Answer
The product of $ AB={{I}_{2}}$, product of $ BA={{I}_{2}}$ and $ B $ is the multiplicative inverse of $ A $ i.e. $ B={{A}^{-1}}$.
Work Step by Step
The given expression is
$ A=\left[ \begin{matrix}
4 & -3 \\
-5 & 4 \\
\end{matrix} \right],B=\left[ \begin{matrix}
4 & 3 \\
5 & 4 \\
\end{matrix} \right]$
Now, compute the matrix as $\left[ AB \right]$
$\begin{align}
& AB=\left[ \begin{matrix}
4 & -3 \\
-5 & 4 \\
\end{matrix} \right]\left[ \begin{matrix}
4 & 3 \\
5 & 4 \\
\end{matrix} \right] \\
& =\left[ \begin{matrix}
4\times 4+\left( -3 \right)\times 5 & 4\times 3+\left( -3 \right)\times 4 \\
\left( -5 \right)\times 4+4\times 5 & \left( -5 \right)\times 3+4\times 4 \\
\end{matrix} \right] \\
& =\left[ \begin{matrix}
1 & 0 \\
0 & 1 \\
\end{matrix} \right] \\
& ={{I}_{2}}
\end{align}$
Now we will compute the matrix as $\left[ BA \right]$
$\begin{align}
& BA=\left[ \begin{matrix}
4 & 3 \\
5 & 4 \\
\end{matrix} \right]\left[ \begin{matrix}
4 & -3 \\
-5 & 4 \\
\end{matrix} \right] \\
& =\left[ \begin{matrix}
4\times 4+3\times \left( -5 \right) & 4\times \left( -3 \right)+3\times 4 \\
5\times 4+4\times \left( -5 \right) & 5\times \left( -3 \right)+4\times 4 \\
\end{matrix} \right] \\
& =\left[ \begin{matrix}
1 & 0 \\
0 & 1 \\
\end{matrix} \right] \\
& ={{I}_{2}}
\end{align}$
Since both matrix $ AB $ and $ BA $ are equal to the identity matrix.
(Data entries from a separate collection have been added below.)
import Summits.HodgeConjecture.HodgeConjecture.Theorems.K2LiuInertFrameInputs
import Literature.NumberTheory.GelbartRogawski1991.LocalUnitaryIntegralLattice
import Literature.NumberTheory.Automorphic.UnitaryGroupSplitPlace                  -- ★ `mem_glInt_adicCompletion_iff`

/-!
# The frame inputs of ★ (C3′) along the Hecke transversal at an inert unramified place, WITH INTEGRALITY of the frame vectors
# (LOCAL SEAM of s23, inert package, organ (L24-b) (F2′))

Track B ∕ K2-LIT, hLiu418 = stmt-HodgeConjecture-24832; LEAD F0P6-plan (g11) «M-155g» (ii) ∕ «M-155i» ((L24-b) by ROAD A′).  Helper (count-neutral, own
head per LEAD R3).  THEOREMS ONLY (no `def`, no instance, no notation, no named fact, no `sorry`).  Sequel of ★ (F2) `K2LiuInertFrameInputs` (same frame
`y_w = T⁻¹e₀ ⊗ 1`, `y*_w = a⁻¹·T⁻¹e₁ ⊗ 1`, same transversal, same conclusions) with TWO MORE clauses: `y` and `y*` are integral over
`S = Π_{w'∣v} L_{w'}` (★ `IsIntegralLoc`), granted `T ∈ GL₂(𝒪_w)` (`hTi`) and `a` a unit at `w` (`ha`) — exactly the hypotheses `hy hys` of ★ (Λ-c)
`K2LiuIntegralSwap.localSwapElt_swapVector_mem_localInt` (`w₀ ∈ H(𝒪_v)`), so that ★ (Λ-b)'s non-vanishing applies to ★ (C3′)'s swap of THIS frame.
[GelbartRogawski1991, §3.2 (3.2.2) p. 457]; [Kudla1994, §2–§3 Thm. 3.1]; [PlatonovRapinchuk1994, §5.1]; [BruhatTits1972, (4.4.4)].
HONEST LABEL: HC_CM is proved only modulo the printed citations (2 remaining named inputs: hLiu418 = stmt-HodgeConjecture-24832, h413 =
stmt-HodgeConjecture-24833) until rung 0 closes; this file is unconditional and moves no counter.
-/

set_option autoImplicit false

set_option linter.dupNamespace false

noncomputable section

open scoped Matrix Kronecker Pointwise Valued
open NumberField IsDedekindDomain Matrix MulAction

namespace Summit.HodgeConjecture.HodgeConjecture.Cruxes.HLiu418.K2LiuInertFrameInputsIntegral

open Literature.NumberTheory.Automorphic Literature.NumberTheory.Automorphic.UnitaryGroup Literature.NumberTheory.Automorphic.HermitianLattice
open Literature.NumberTheory.Automorphic.Liu2021 Literature.NumberTheory.Automorphic.Liu2021.Def411WeilCarriers
open Literature.NumberTheory.GelbartRogawski1991 Literature.NumberTheory.GelbartRogawski1991.GRConstruction
open Literature.NumberTheory.GelbartRogawski1991.UnitaryDualPair Literature.NumberTheory.GelbartRogawski1991.UnitaryDualPair.LocalSplitting
open Literature.NumberTheory.GaloisRepresentations
open Summit.HodgeConjecture.HodgeConjecture.Cruxes.HLiu418.K2LiuHyperbolicFrameVectors
open Summit.HodgeConjecture.HodgeConjecture.Cruxes.HLiu418.K2LiuInertHeckeTransversalBorel
open Summit.HodgeConjecture.HodgeConjecture.Cruxes.HLiu418.K2LiuInertFrameInputs

section Inert

variable (L : Type) [Field L] [NumberField L] [IsCMField L]
variable (dV : Fin 2 → L) (v : HeightOneSpectrum (𝓞 (Fp L)))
Now, we will compute the matrix $ B={{A}^{-1}}$.
$ B=\left[ \begin{matrix}
4 & 3 \\
5 & 4 \\
\end{matrix} \right]$
And
$ A=\left[ \begin{matrix}
4 & -3 \\
-5 & 4 \\
\end{matrix} \right]$
Determine the inverse of matrix A.
Now, using inverse formula
${{A}^{-1}}=\frac{1}{\left| ad-bc \right|}\left[ \begin{matrix}
d & -b \\
-c & a \\
\end{matrix} \right]$
Substitute the value to get, $ a=4,b=-3,c=-5,d=4$
So, $\begin{align}
& {{A}^{-1}}=\frac{1}{\left| 16-15 \right|}\left[ \begin{matrix}
4 & 3 \\
5 & 4 \\
\end{matrix} \right] \\
& =\frac{1}{1}\left[ \begin{matrix}
4 & 3 \\
5 & 4 \\
\end{matrix} \right] \\
& =\left[ \begin{matrix}
4 & 3 \\
5 & 4 \\
\end{matrix} \right]
\end{align}$
Yes, $ B $ is the multiplicative inverse of $ A $.